*TRY IT*
Please state how many lines of the data contain "index". The number by itself is enough.

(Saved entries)
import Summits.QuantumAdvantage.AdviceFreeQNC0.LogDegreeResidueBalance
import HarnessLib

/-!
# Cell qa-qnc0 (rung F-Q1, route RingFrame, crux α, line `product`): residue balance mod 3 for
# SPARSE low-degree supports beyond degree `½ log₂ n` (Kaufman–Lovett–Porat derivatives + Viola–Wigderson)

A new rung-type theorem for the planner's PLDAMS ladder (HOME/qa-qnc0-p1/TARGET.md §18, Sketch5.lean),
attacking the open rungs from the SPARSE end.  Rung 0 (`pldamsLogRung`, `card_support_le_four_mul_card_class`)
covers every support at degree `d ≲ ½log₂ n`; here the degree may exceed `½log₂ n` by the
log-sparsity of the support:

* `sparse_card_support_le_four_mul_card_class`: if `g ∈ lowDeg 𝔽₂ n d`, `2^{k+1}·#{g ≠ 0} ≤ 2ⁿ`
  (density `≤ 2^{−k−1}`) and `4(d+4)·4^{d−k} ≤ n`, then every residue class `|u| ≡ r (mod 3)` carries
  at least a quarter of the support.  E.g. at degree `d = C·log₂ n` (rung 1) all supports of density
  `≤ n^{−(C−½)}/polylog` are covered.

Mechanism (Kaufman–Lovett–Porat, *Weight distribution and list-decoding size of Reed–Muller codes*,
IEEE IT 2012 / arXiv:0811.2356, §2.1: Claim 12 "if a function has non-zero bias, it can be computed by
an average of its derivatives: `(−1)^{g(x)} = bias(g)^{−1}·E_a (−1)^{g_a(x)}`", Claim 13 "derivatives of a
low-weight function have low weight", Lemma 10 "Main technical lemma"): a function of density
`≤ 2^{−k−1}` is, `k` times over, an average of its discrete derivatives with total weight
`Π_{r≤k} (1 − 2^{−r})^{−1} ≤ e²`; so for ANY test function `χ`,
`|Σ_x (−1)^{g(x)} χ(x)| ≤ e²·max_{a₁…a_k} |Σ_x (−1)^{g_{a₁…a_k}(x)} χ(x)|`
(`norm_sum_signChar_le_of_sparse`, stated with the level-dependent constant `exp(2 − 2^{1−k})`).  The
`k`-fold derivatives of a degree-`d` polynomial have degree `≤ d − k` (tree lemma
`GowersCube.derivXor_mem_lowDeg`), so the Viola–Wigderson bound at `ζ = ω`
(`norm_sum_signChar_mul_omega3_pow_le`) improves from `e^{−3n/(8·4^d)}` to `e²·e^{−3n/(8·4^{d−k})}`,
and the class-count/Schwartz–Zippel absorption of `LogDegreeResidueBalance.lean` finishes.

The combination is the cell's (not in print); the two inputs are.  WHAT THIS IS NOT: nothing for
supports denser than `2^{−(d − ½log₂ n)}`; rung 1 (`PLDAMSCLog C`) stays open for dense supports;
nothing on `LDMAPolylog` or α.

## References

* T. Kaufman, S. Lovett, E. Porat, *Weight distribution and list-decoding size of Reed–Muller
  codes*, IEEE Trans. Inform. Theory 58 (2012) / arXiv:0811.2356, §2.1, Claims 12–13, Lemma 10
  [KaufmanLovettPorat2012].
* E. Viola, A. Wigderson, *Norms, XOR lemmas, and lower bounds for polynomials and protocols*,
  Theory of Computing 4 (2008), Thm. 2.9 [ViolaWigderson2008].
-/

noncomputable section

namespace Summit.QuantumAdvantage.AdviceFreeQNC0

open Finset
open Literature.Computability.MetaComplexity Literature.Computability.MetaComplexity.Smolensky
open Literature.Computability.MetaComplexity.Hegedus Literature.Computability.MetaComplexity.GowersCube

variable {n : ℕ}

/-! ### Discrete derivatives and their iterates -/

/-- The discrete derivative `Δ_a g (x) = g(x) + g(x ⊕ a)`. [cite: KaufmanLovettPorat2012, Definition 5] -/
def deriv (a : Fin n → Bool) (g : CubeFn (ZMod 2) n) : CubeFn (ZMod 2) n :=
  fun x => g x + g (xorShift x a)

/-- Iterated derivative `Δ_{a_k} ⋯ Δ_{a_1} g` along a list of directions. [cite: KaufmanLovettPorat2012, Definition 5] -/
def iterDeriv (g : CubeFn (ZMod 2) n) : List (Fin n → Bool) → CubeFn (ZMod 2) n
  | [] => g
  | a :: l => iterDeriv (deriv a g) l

--

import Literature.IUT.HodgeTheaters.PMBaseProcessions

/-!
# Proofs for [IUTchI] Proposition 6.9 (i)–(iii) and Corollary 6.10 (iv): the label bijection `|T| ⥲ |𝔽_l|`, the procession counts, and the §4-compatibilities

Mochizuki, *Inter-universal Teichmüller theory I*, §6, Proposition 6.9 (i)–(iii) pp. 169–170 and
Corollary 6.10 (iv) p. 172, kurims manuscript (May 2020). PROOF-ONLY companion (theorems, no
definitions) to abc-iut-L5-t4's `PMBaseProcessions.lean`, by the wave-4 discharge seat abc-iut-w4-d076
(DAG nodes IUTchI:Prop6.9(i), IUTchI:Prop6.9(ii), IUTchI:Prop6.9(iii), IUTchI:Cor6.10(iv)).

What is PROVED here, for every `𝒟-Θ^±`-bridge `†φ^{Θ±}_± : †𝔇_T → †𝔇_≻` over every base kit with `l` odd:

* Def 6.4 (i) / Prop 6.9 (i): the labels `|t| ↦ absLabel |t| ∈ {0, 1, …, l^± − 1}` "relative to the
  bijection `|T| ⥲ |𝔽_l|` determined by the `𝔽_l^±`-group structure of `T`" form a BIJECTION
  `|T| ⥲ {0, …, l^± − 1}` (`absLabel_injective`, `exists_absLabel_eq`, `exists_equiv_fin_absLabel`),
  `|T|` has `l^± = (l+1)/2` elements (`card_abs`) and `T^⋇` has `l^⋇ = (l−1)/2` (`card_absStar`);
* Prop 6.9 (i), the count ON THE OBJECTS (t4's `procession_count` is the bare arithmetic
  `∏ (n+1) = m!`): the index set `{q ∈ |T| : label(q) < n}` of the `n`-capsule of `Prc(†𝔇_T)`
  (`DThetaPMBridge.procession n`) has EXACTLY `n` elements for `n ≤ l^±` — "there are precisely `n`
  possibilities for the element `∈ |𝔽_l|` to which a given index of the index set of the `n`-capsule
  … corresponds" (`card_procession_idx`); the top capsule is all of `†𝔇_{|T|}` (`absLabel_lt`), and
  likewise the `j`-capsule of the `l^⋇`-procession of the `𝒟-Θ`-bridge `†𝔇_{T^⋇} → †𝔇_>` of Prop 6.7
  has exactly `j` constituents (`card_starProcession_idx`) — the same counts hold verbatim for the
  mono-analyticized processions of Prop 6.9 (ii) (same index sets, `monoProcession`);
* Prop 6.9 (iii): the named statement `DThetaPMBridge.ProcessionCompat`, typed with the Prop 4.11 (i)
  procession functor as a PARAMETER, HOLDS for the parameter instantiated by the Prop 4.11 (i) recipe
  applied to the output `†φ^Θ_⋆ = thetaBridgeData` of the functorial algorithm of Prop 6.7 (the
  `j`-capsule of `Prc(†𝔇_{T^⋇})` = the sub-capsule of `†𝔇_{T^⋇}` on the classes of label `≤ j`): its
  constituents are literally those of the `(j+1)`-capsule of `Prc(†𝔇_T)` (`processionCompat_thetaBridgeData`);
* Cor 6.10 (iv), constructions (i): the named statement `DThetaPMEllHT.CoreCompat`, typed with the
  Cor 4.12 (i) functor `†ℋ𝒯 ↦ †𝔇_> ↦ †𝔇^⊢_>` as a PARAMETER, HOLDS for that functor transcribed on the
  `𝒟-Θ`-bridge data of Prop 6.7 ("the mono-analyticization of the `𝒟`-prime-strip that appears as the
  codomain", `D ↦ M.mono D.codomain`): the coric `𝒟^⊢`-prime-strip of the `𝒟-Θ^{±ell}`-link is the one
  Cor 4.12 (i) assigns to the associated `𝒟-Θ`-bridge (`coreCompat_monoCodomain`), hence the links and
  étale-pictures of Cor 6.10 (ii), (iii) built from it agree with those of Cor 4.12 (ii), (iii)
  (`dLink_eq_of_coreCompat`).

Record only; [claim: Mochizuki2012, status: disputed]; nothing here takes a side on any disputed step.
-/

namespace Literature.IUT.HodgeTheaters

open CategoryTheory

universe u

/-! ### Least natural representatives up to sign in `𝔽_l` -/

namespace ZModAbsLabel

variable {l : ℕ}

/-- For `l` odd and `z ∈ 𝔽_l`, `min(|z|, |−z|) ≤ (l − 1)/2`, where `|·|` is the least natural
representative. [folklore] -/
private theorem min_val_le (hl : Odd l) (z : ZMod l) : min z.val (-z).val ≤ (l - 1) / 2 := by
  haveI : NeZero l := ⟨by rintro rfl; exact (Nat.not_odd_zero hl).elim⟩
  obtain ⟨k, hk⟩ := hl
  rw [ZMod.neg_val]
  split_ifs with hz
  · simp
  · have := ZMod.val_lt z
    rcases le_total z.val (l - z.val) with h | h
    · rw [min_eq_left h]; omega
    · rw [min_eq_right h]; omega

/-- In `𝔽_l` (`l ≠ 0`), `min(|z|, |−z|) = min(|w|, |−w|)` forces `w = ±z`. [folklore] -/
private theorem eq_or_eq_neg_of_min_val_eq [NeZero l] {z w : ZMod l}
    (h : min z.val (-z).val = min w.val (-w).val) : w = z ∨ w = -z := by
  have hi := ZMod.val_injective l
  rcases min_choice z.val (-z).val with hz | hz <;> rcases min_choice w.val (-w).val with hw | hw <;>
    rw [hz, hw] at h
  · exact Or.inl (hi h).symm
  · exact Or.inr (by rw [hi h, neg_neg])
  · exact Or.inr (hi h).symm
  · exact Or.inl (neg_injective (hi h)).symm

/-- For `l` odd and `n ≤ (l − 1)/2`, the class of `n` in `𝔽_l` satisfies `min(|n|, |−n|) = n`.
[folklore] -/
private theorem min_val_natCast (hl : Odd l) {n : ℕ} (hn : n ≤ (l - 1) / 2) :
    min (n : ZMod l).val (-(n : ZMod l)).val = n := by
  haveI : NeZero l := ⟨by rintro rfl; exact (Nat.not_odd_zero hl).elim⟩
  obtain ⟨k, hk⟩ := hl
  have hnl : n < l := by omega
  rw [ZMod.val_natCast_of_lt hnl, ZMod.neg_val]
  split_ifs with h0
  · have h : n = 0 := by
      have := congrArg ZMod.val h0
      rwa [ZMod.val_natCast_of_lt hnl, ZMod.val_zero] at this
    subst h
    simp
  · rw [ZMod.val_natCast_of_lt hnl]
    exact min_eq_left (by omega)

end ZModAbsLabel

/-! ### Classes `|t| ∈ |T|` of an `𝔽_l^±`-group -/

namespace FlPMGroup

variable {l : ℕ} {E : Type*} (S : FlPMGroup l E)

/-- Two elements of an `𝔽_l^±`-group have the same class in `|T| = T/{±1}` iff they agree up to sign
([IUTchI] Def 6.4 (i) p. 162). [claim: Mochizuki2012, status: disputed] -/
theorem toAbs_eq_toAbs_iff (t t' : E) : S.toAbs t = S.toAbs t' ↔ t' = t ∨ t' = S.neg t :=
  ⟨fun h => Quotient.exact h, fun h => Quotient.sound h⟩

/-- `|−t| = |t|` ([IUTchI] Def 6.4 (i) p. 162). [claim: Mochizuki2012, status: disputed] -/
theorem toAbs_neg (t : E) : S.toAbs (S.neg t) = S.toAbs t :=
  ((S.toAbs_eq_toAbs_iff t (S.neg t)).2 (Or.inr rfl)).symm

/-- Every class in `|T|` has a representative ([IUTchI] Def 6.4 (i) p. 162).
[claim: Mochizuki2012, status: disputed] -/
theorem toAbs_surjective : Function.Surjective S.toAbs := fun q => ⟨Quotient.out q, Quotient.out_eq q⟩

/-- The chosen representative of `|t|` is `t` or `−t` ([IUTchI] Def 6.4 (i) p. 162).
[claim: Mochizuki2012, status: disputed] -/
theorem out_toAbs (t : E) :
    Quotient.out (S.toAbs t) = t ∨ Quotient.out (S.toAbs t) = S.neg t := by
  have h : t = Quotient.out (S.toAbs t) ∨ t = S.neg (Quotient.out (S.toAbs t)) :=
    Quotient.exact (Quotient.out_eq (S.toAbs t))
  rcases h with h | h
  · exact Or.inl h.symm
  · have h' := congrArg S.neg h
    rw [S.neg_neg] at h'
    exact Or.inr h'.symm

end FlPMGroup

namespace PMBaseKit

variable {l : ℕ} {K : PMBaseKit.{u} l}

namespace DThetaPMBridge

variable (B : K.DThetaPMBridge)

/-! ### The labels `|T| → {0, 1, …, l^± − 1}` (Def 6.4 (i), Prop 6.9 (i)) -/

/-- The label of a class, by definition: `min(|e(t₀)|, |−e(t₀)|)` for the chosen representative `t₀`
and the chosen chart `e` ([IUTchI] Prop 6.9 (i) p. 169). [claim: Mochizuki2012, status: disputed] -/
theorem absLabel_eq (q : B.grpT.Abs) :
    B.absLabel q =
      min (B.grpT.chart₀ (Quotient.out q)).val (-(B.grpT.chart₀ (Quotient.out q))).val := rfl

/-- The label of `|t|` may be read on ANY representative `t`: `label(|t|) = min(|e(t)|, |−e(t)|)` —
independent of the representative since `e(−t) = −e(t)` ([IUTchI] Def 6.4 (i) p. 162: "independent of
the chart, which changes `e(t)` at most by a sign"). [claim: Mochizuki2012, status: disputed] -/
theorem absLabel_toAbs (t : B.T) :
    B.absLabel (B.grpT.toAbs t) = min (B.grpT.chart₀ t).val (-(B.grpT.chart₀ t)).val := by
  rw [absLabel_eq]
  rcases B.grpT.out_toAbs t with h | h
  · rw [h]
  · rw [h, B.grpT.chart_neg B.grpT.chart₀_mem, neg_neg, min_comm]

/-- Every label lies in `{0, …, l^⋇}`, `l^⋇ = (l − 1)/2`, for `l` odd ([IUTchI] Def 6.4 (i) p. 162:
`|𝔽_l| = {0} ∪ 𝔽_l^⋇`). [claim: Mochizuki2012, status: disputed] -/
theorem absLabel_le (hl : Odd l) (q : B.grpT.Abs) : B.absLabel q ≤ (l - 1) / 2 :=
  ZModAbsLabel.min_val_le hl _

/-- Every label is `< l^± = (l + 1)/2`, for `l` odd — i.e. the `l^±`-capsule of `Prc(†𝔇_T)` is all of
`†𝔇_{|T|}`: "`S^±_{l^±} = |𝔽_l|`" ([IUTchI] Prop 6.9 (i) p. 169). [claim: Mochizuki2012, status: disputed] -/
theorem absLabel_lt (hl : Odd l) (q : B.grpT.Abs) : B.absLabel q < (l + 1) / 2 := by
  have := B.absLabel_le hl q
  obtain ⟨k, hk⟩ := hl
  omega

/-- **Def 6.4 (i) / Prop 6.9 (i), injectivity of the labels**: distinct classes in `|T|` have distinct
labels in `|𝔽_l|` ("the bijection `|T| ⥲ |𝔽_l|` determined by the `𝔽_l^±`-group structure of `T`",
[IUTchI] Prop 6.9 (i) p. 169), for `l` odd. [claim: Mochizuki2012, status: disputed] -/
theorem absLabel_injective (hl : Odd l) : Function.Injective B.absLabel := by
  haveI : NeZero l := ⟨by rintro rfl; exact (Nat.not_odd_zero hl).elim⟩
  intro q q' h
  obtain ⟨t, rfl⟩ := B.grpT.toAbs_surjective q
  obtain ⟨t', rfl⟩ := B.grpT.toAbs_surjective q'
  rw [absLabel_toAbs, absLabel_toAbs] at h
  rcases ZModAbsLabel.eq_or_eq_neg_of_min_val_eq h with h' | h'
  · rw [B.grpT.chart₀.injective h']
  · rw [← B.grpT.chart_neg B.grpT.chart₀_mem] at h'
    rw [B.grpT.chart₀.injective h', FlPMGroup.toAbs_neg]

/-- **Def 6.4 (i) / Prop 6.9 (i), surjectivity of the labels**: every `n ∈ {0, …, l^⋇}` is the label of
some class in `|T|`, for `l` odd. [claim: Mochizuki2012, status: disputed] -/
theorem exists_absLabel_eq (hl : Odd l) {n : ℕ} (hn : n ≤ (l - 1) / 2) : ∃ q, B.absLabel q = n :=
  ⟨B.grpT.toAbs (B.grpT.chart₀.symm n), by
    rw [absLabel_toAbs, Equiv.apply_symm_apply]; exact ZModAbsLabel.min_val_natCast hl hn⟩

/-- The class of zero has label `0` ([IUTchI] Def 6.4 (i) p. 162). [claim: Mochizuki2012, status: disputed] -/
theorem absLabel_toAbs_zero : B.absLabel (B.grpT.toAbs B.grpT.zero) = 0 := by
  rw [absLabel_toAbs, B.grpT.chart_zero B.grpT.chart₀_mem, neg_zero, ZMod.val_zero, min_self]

*WRITTEN RESPONSE*
3